import Literature.RingTheory.FormalGroups.NilpotentEvaluationPair
import HarnessLib

/-!
# Evaluation at nilpotent pairs commutes with substitution: `(φ(F))(x,y) = φ(F(x,y))`, `(G(a,b))(x,y) = G(a(x,y), b(x,y))`
# ([Bourbaki, Algebra II] Ch. IV §4 no. 3; P6d points currency, desk word (β) item (i))

Topic `Literature/RingTheory/FormalGroups`; namespace `Literature.RingTheory.FormalGroups`.  THEOREMS ONLY (no definition, no named fact,
no instance, no notation, no `sorry`).  Cell `hodgecm-mathlib`, P6 «MOD programme» ROW 4B — the two COMPOSITION LEMMAS the P6d dictionary
needs to see that homomorphisms `φ : F → G` (★ `FormalGroupHom`) and the `[m]`-series respect the `F`-addition of nilpotent points:
evaluate `φ(F(X,Y)) = G(φ X, φ Y)` at a nilpotent pair `(x,y)` with `evalNilp₂_powerSeries_subst` on the left and
`evalNilp₂_subst_pair` on the right (`FormalGroupHom.evalNilp_evalNilp₂`).

## Contents

* `coeff_eq_zero_of_degree_lt_of_constantCoeff_eq_zero` — `F(0,0) = 0 ⇒ (F^d)_m = 0` whenever `|m| < d`.
* **`evalNilp₂_powerSeries_subst`**: `evalNilp₂ (φ.subst F) x y = evalNilp φ (evalNilp₂ F x y)` for `F(0,0) = 0`.
* **`evalNilp₂_subst_pair`**: `evalNilp₂ (G.subst ![a, b]) x y = evalNilp₂ G (evalNilp₂ a x y) (evalNilp₂ b x y)` for `a(0,0) = b(0,0) = 0`.
* **`FormalGroupHom.evalNilp_evalNilp₂`**: `φ(F(x,y)) = G(φ(x), φ(y))` on nilpotent points (`evalNilp`, `evalNilp₂` currency).
-/

noncomputable section

namespace Literature.RingTheory.FormalGroups

open Finset

universe u v

variable {A : Type u} [CommRing A] {R : Type v} [CommRing R] [Algebra A R]

/-! ## §1 Vanishing of low coefficients of powers -/

/-- `F(0,0) = 0 ⇒` the coefficients of `F^d` in total degree `< d` vanish. [cite: BourbakiAlgebraII2003, Ch. IV §4 no. 2] -/
theorem coeff_pow_eq_zero_of_degree_lt {σ : Type*} {F : MvPowerSeries σ A} (hF : MvPowerSeries.constantCoeff F = 0) {m : σ →₀ ℕ} {d : ℕ}
    (hmd : Finsupp.degree m < d) : MvPowerSeries.coeff m (F ^ d) = 0 :=
  MvPowerSeries.coeff_of_lt_order (lt_of_lt_of_le (by exact_mod_cast hmd) (MvPowerSeries.le_order_pow_of_constantCoeff_eq_zero d hF))

/-- `a(0,0) = b(0,0) = 0 ⇒` the coefficients of `a^{e₀} b^{e₁}` in total degree `< e₀ + e₁` vanish. [cite: BourbakiAlgebraII2003, Ch. IV §4 no. 2] -/
theorem coeff_pow_mul_pow_eq_zero_of_degree_lt {σ : Type*} {a b : MvPowerSeries σ A} (ha : MvPowerSeries.constantCoeff a = 0)
    (hb : MvPowerSeries.constantCoeff b = 0) {m : σ →₀ ℕ} {e₀ e₁ : ℕ} (hm : Finsupp.degree m < e₀ + e₁) :
    MvPowerSeries.coeff m (a ^ e₀ * b ^ e₁) = 0 := by
  refine MvPowerSeries.coeff_of_lt_order (lt_of_lt_of_le ?_ MvPowerSeries.le_order_mul)
  have h1 : ((Finsupp.degree m : ℕ) : ℕ∞) < (e₀ : ℕ∞) + (e₁ : ℕ∞) := by exact_mod_cast hm
  exact lt_of_lt_of_le h1 (add_le_add (MvPowerSeries.le_order_pow_of_constantCoeff_eq_zero e₀ ha)
    (MvPowerSeries.le_order_pow_of_constantCoeff_eq_zero e₁ hb))

/-- Total degree inside a box of `Fin 2 →₀ ℕ`: `d ≤ n ⇒ |d| ≤ n₀ + n₁`. [cite: BourbakiAlgebraII2003, Ch. IV §4 no. 1] -/
theorem degree_le_of_le {d n : Fin 2 →₀ ℕ} (h : d ≤ n) : Finsupp.degree d ≤ n 0 + n 1 := by
  rw [Finsupp.degree_eq_sum, Fin.sum_univ_two]
  rw [le_iff_fin_two] at h
  omega

/-! ## §2 `(φ(F))(x,y) = φ(F(x,y))` -/

/-- **Evaluation commutes with univariate substitution into a two-variable series**: `evalNilp₂ (φ(F)) x y = evalNilp φ (evalNilp₂ F x y)`
for `F(0,0) = 0` and a nilpotent pair `(x, y)`. [cite: BourbakiAlgebraII2003, Ch. IV §4 no. 3] -/
theorem evalNilp₂_powerSeries_subst {F : MvPowerSeries (Fin 2) A} (hF : MvPowerSeries.constantCoeff F = 0) (φ : PowerSeries A) {x y : R}
    (hx : IsNilpotent x) (hy : IsNilpotent y) :
    evalNilp₂ (PowerSeries.subst F φ) x y = evalNilp φ (evalNilp₂ F x y) := by
  classical
  obtain ⟨n, hxn, hyn⟩ := exists_box hx hy
  obtain ⟨K, hK⟩ := isNilpotent_evalNilp₂ hF x y
  have hFs : PowerSeries.HasSubst F := PowerSeries.HasSubst.of_constantCoeff_zero hF
  -- a common bound `L` for the `φ`-index: beyond `K` (nilpotency of `F(x,y)`) and beyond the box degree `n₀ + n₁`
  set L := K + (n 0 + n 1 + 1) with hL
  have hKL : evalNilp₂ F x y ^ L = 0 := by rw [hL, pow_add, hK, zero_mul]
  -- right-hand side
  rw [evalNilp_eq_sum φ hKL]
  simp_rw [← evalNilp₂_pow hx hy F]
  -- left-hand side: coefficients of `φ(F)` in the box are finite sums over `d < L`
  have hcoeff : ∀ m ∈ Finset.Iic n, MvPowerSeries.coeff m (PowerSeries.subst F φ) =
      ∑ d ∈ range L, PowerSeries.coeff d φ * MvPowerSeries.coeff m (F ^ d) := by
    intro m hm
    rw [PowerSeries.coeff_subst hFs φ m, finsum_eq_sum_of_support_subset _ (s := range L)]
    · simp [smul_eq_mul]
    · intro d hd
      simp only [Function.mem_support, ne_eq, Finset.coe_range, Set.mem_Iio] at hd ⊢
      by_contra hdL
      apply hd
      rw [coeff_pow_eq_zero_of_degree_lt hF (lt_of_le_of_lt (degree_le_of_le (Finset.mem_Iic.mp hm)) (by omega)), smul_zero]
  rw [evalNilp₂_eq_sum_Iic _ hxn hyn, Finset.sum_congr rfl fun m hm => by rw [hcoeff m hm]]
  simp_rw [map_sum, map_mul, Finset.sum_mul, evalNilp₂_eq_sum_Iic _ hxn hyn, Finset.mul_sum]
  rw [Finset.sum_comm]
  refine Finset.sum_congr rfl fun d _ => Finset.sum_congr rfl fun m _ => ?_
  ring

/-! ## §3 `(G(a,b))(x,y) = G(a(x,y), b(x,y))` -/

/-- The monomial `a^{e₀} b^{e₁}` of the substitution formula for a pair of two-variable series. [cite: BourbakiAlgebraII2003, Ch. IV §4 no. 3] -/
theorem prod_pair_pow₂ (a b : MvPowerSeries (Fin 2) A) (e : Fin 2 →₀ ℕ) :
    (e.prod fun i k => ((![a, b] : Fin 2 → MvPowerSeries (Fin 2) A) i) ^ k) = a ^ (e 0) * b ^ (e 1) := by
  rw [Finsupp.prod_fintype _ _ (fun _ => pow_zero _)]
  simp [Fin.prod_univ_two]

/-- **Evaluation commutes with two-variable substitution**: `evalNilp₂ (G(a,b)) x y = evalNilp₂ G (a(x,y)) (b(x,y))` for
`a(0,0) = b(0,0) = 0` and a nilpotent pair `(x,y)`. [cite: BourbakiAlgebraII2003, Ch. IV §4 no. 3] -/
theorem evalNilp₂_subst_pair (G : MvPowerSeries (Fin 2) A) {a b : MvPowerSeries (Fin 2) A} (ha : MvPowerSeries.constantCoeff a = 0)
    (hb : MvPowerSeries.constantCoeff b = 0) {x y : R} (hx : IsNilpotent x) (hy : IsNilpotent y) :
    evalNilp₂ (MvPowerSeries.subst ![a, b] G) x y = evalNilp₂ G (evalNilp₂ a x y) (evalNilp₂ b x y) := by
  classical
  obtain ⟨n, hxn, hyn⟩ := exists_box hx hy
  have hu : IsNilpotent (evalNilp₂ a x y) := isNilpotent_evalNilp₂ ha x y
  have hv : IsNilpotent (evalNilp₂ b x y) := isNilpotent_evalNilp₂ hb x y
  obtain ⟨n', hun, hvn⟩ := exists_box hu hv
  have hab : MvPowerSeries.HasSubst ![a, b] :=
    MvPowerSeries.hasSubst_of_constantCoeff_zero fun i => by fin_cases i <;> simp [ha, hb]
  -- the common big box `N ≥ n'` with `N i ≥ n₀ + n₁ + 1`
  set D := n 0 + n 1 + 1 with hD
  set N : Fin 2 →₀ ℕ := n' + (Finsupp.single 0 D + Finsupp.single 1 D) with hN
  have hN0 : N 0 = n' 0 + D := by simp [hN]
  have hN1 : N 1 = n' 1 + D := by simp [hN]
  have hn'N : n' ≤ N := by rw [hN]; exact le_add_of_nonneg_right bot_le
  -- right-hand side over the big box
  have huN : evalNilp₂ a x y ^ (N 0 + 1) = 0 := by
    rw [hN0, show n' 0 + D + 1 = (n' 0 + 1) + D by ring, pow_add, hun, zero_mul]
  have hvN : evalNilp₂ b x y ^ (N 1 + 1) = 0 := by
    rw [hN1, show n' 1 + D + 1 = (n' 1 + 1) + D by ring, pow_add, hvn, zero_mul]
  rw [evalNilp₂_eq_sum_Iic G huN hvN]
  simp_rw [← evalNilp₂_pow hx hy, ← evalNilp₂_mul]
  -- left-hand side: coefficients of `G(a,b)` in the box `n` are finite sums over `e ∈ Iic N`
  have hcoeff : ∀ m ∈ Finset.Iic n, MvPowerSeries.coeff m (MvPowerSeries.subst ![a, b] G) =
      ∑ e ∈ Finset.Iic N, MvPowerSeries.coeff e G * MvPowerSeries.coeff m (a ^ (e 0) * b ^ (e 1)) := by
    intro m hm
    rw [MvPowerSeries.coeff_subst hab G m, finsum_eq_sum_of_support_subset _ (s := Finset.Iic N)]
    · exact Finset.sum_congr rfl fun e _ => by rw [prod_pair_pow₂, smul_eq_mul]
    · intro e he
      simp only [Function.mem_support, ne_eq, Finset.coe_Iic, Set.mem_Iic] at he ⊢
      by_contra heN
      apply he
      rw [prod_pair_pow₂, coeff_pow_mul_pow_eq_zero_of_degree_lt ha hb
        (lt_of_le_of_lt (degree_le_of_le (Finset.mem_Iic.mp hm)) ?_), smul_zero]
      -- `e ≰ N` forces `e₀ + e₁ ≥ D > n₀ + n₁`
      rw [le_iff_fin_two, hN0, hN1, not_and_or, not_le, not_le] at heN
      omega
  rw [evalNilp₂_eq_sum_Iic _ hxn hyn, Finset.sum_congr rfl fun m hm => by rw [hcoeff m hm]]
  simp_rw [map_sum, map_mul, Finset.sum_mul, evalNilp₂_eq_sum_Iic _ hxn hyn, Finset.mul_sum]
  rw [Finset.sum_comm]
  refine Finset.sum_congr rfl fun e _ => Finset.sum_congr rfl fun m _ => ?_
  ring

/-! ## §4 Homomorphisms respect `F`-addition of nilpotent points -/

/-- A univariate series substituted at the variable `X i` evaluates at the `i`-th coordinate: `(φ(X₀))(x,y) = φ(x)`.
[cite: BourbakiAlgebraII2003, Ch. IV §4 no. 3] -/
theorem evalNilp₂_powerSeries_subst_X₀ (φ : PowerSeries A) {x y : R} (hx : IsNilpotent x) (hy : IsNilpotent y) :
    evalNilp₂ (PowerSeries.subst (MvPowerSeries.X 0 : MvPowerSeries (Fin 2) A) φ) x y = evalNilp φ x := by
  rw [evalNilp₂_powerSeries_subst (MvPowerSeries.constantCoeff_X 0) φ hx hy, evalNilp₂_X₀ hx hy]

/-- `(φ(X₁))(x,y) = φ(y)`. [cite: BourbakiAlgebraII2003, Ch. IV §4 no. 3] -/
theorem evalNilp₂_powerSeries_subst_X₁ (φ : PowerSeries A) {x y : R} (hx : IsNilpotent x) (hy : IsNilpotent y) :
    evalNilp₂ (PowerSeries.subst (MvPowerSeries.X 1 : MvPowerSeries (Fin 2) A) φ) x y = evalNilp φ y := by
  rw [evalNilp₂_powerSeries_subst (MvPowerSeries.constantCoeff_X 1) φ hx hy, evalNilp₂_X₁ hx hy]

/-- **Homomorphisms of formal group laws respect the `F`-addition of nilpotent points: `φ(F(x,y)) = G(φ(x), φ(y))`.**
[cite: Hazewinkel1978, §1.2 Def. (1.2.1)] -/
theorem FormalGroupHom.evalNilp_evalNilp₂ {F G : FormalGroup A} (φ : FormalGroupHom F G) {x y : R} (hx : IsNilpotent x) (hy : IsNilpotent y) :
    evalNilp φ.toPowerSeries (evalNilp₂ F.toPowerSeries x y) =
      evalNilp₂ G.toPowerSeries (evalNilp φ.toPowerSeries x) (evalNilp φ.toPowerSeries y) := by
  rw [← evalNilp₂_powerSeries_subst F.zero_constantCoeff φ.toPowerSeries hx hy, φ.map_add,
    evalNilp₂_subst_pair G.toPowerSeries (φ.constantCoeff_subst_eq_zero (MvPowerSeries.constantCoeff_X 0))
      (φ.constantCoeff_subst_eq_zero (MvPowerSeries.constantCoeff_X 1)) hx hy,
    evalNilp₂_powerSeries_subst_X₀ _ hx hy, evalNilp₂_powerSeries_subst_X₁ _ hx hy]

end Literature.RingTheory.FormalGroups
import Summits.CriticalPhenomena.PercolationContinuityZ3.Theorems.Transplant.SnowballSqueezeTowerLemmas
import Mathlib.Analysis.Complex.ExponentialBounds
import HarnessLib

/-!
# The snowball squeeze, STEP 2 part (b2): THE TOWER — `NearCriticalShortLRO` on every connected vertex-transitive graph carrying the snowballing
# implication `SnowballStep G d`, stretched-exponential growth `GrowthLower(a)`, and `1/d < p_c < 1` (generic; kernel; no named fact inside)

Proof file (`--supports stmt-CriticalPhenomena-4575`), lane `prim-bschramm`, seat `prim-bschramm-gen-1` gen 11 (GEN pen), lead g28's conditional GO #9067 / #9090 for N1
STEP 2 (w-idea-2 g5 CARD-5 «sprinkled-ghost-squeeze»; memo SUPPLEMENT-N1-typing-memo.md §3 S0–S4, in the PRESCRIBED-SCHEDULE form of the pen's design note,
lead bus 2026-08-29 «Simplification A»).  builds on p205010 (kernel theorem, internal audit signed; external expert review pending) — nothing in this file uses
p205010.  Def-free; no instance, no notation, no sorry, no `@[conjecture]`, default heartbeats.  NO named fact is used: the snowballing implication is the HYPOTHESIS
`SnowballStep G d` (for the two Grigorchuk witnesses it is supplied, CONDITIONALLY on Easo–Hutchcroft's printed Prop. 4.1 (15), by «GrigorchukWitnessSnowballStep»
— that instantiation is STEP 2 (c), not this file).  Nothing about `θ(p_c)`.

THE THEOREM `nearCriticalShortLRO_of_snowballStep`: for `G` connected, vertex-transitive, locally finite, `SnowballStep G d` (`d ≥ 1`), `GrowthLower G o a` (`a > 0`),
`1/d < p_c(o) < 1`, and every `c > 0`: **`NearCriticalShortLRO G o a 4 c`** — there are `C, m₀` with `κ_p(3m) < m^{−c}` for all `m ≥ m₀` and all
`p ≤ p_c − C((log m + 1)/m^a)^{1/4}`.
PROOF (by contradiction from a floor `F₀ = m^{−c} ≤ κ_p(3m)`; WLOG `p ≥ 1/d` by monotonicity in `p`):
* scales `m_0 = m < m_1 < …` with `log|B(o, m_{k+1})| ≥ 64·log|B(o, m_k)|` and `m_{k+1} ≤ m_k + N_G + (64 log|B(o,m_k)|/c_G)^{1/a} + 2` («Scales» `exists_scale`);
* sprinkles PRESCRIBED: `δ_k = δ₀ 2^{−k}`, `δ₀ = (G₀/(c₁ log|B(o,m)|))^{1/4}`, `G₀ = log(4/F₀)`; parameters `p_k = Spr(p; 2δ₀(1 − 2^{−k}))`, all below `p_∞ = Spr(p; 2δ₀)`;
* floors `F_{k+1} = c₂ F_k²` (i.e. `F_k = 4e^{−G_k}`, `G_k = 2^k G₀ + (2^k − 1) log(1/4c₂)`, after shrinking `c₂ ≤ 1/4`);
* INDUCTION `F_k ≤ κ_{p_k}(3 m_k)` by the one-step lemma «Step» `kappa_step` with station budget `N_k = 3 m_{k+1} + 2`, whose two requirements reduce to
  geometric-series inequalities: the floor `G_k ≤ c₁ δ_k⁴ log|B(o,m_k)| (≥ 4^k G₀)` and the budget `3 m_{k+1} + 1 ≤ c₃ exp(c₁ δ_k³ log|B(o,m_k)|)` (the exponent is
  `≥ 8^k Q₀`, `Q₀ = G₀/δ₀ ≍ (log|B(o,m)|)^{1/4} G₀^{3/4} → ∞`, and the left side is `≲ (log|B(o,m_k)|)^{1/a}`, controlled because `x ↦ θx − a⁻¹ log x` increases);
* divergence `F_k·|B(o, 3m_k)| ≥ 4 exp(64^k log|B(o,m)|/2) → ∞`, so `χ(p_∞) = ∞` («Defs» `not_summable_of_floor_tower`), `p_c ≤ p_∞` (sharpness,
  `criticalProb_le_of_not_summable`), `δ(p, p_c) ≤ 2δ₀` («Scales» `sprDist_le_of_le_spr`), and the room bound «Defs» `sprDist_ge` gives
  `p_c − p ≤ 2Λ_c δ₀ ≤ 2Λ_c K_δ ((log m + 1)/m^a)^{1/4}`, contradicting the depth hypothesis with `C = 2Λ_c K_δ + 1`.
All "for `m` large" clauses are collected at the start (`exists_log_nat_le_rpow`, `exists_log_le_mul_rpow`); the arithmetic of each step is in
«SnowballSqueezeTowerLemmas» (`tower_floor`, `tower_budget`, `sprinkle_ladder`, `tower_scales`).
[cite: EasoHutchcroft2023, Prop. 4.1 (15), §4.2 (snowballing across scales); §7.1 p. 139 (p = p_c not treated)] [cite: Hutchcroft2016, §2] [cite: DuminilCopinTassion2016, Thm. 1.1]
-/

noncomputable section

namespace Summit.CriticalPhenomena.PercolationContinuityZ3.Theorems.Transplant

namespace SnowballSqueeze

open SimpleGraph MeasureTheory Filter Literature.Barriers.CriticalPhenomena Literature.Probability.Percolation
  Literature.Probability.Percolation.Snowballing
open scoped Classical Topology

variable {V : Type}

**Work required:**
The required output is each line of the entries that contains the word "variable".

**Result of this exercise:**
variable {A : Type u} [CommRing A] {R : Type v} [CommRing R] [Algebra A R]
/-- **Evaluation commutes with univariate substitution into a two-variable series**: `evalNilp₂ (φ(F)) x y = evalNilp φ (evalNilp₂ F x y)`
/-- The monomial `a^{e₀} b^{e₁}` of the substitution formula for a pair of two-variable series. [cite: BourbakiAlgebraII2003, Ch. IV §4 no. 3] -/
/-- **Evaluation commutes with two-variable substitution**: `evalNilp₂ (G(a,b)) x y = evalNilp₂ G (a(x,y)) (b(x,y))` for
/-- A univariate series substituted at the variable `X i` evaluates at the `i`-th coordinate: `(φ(X₀))(x,y) = φ(x)`.
variable {V : Type}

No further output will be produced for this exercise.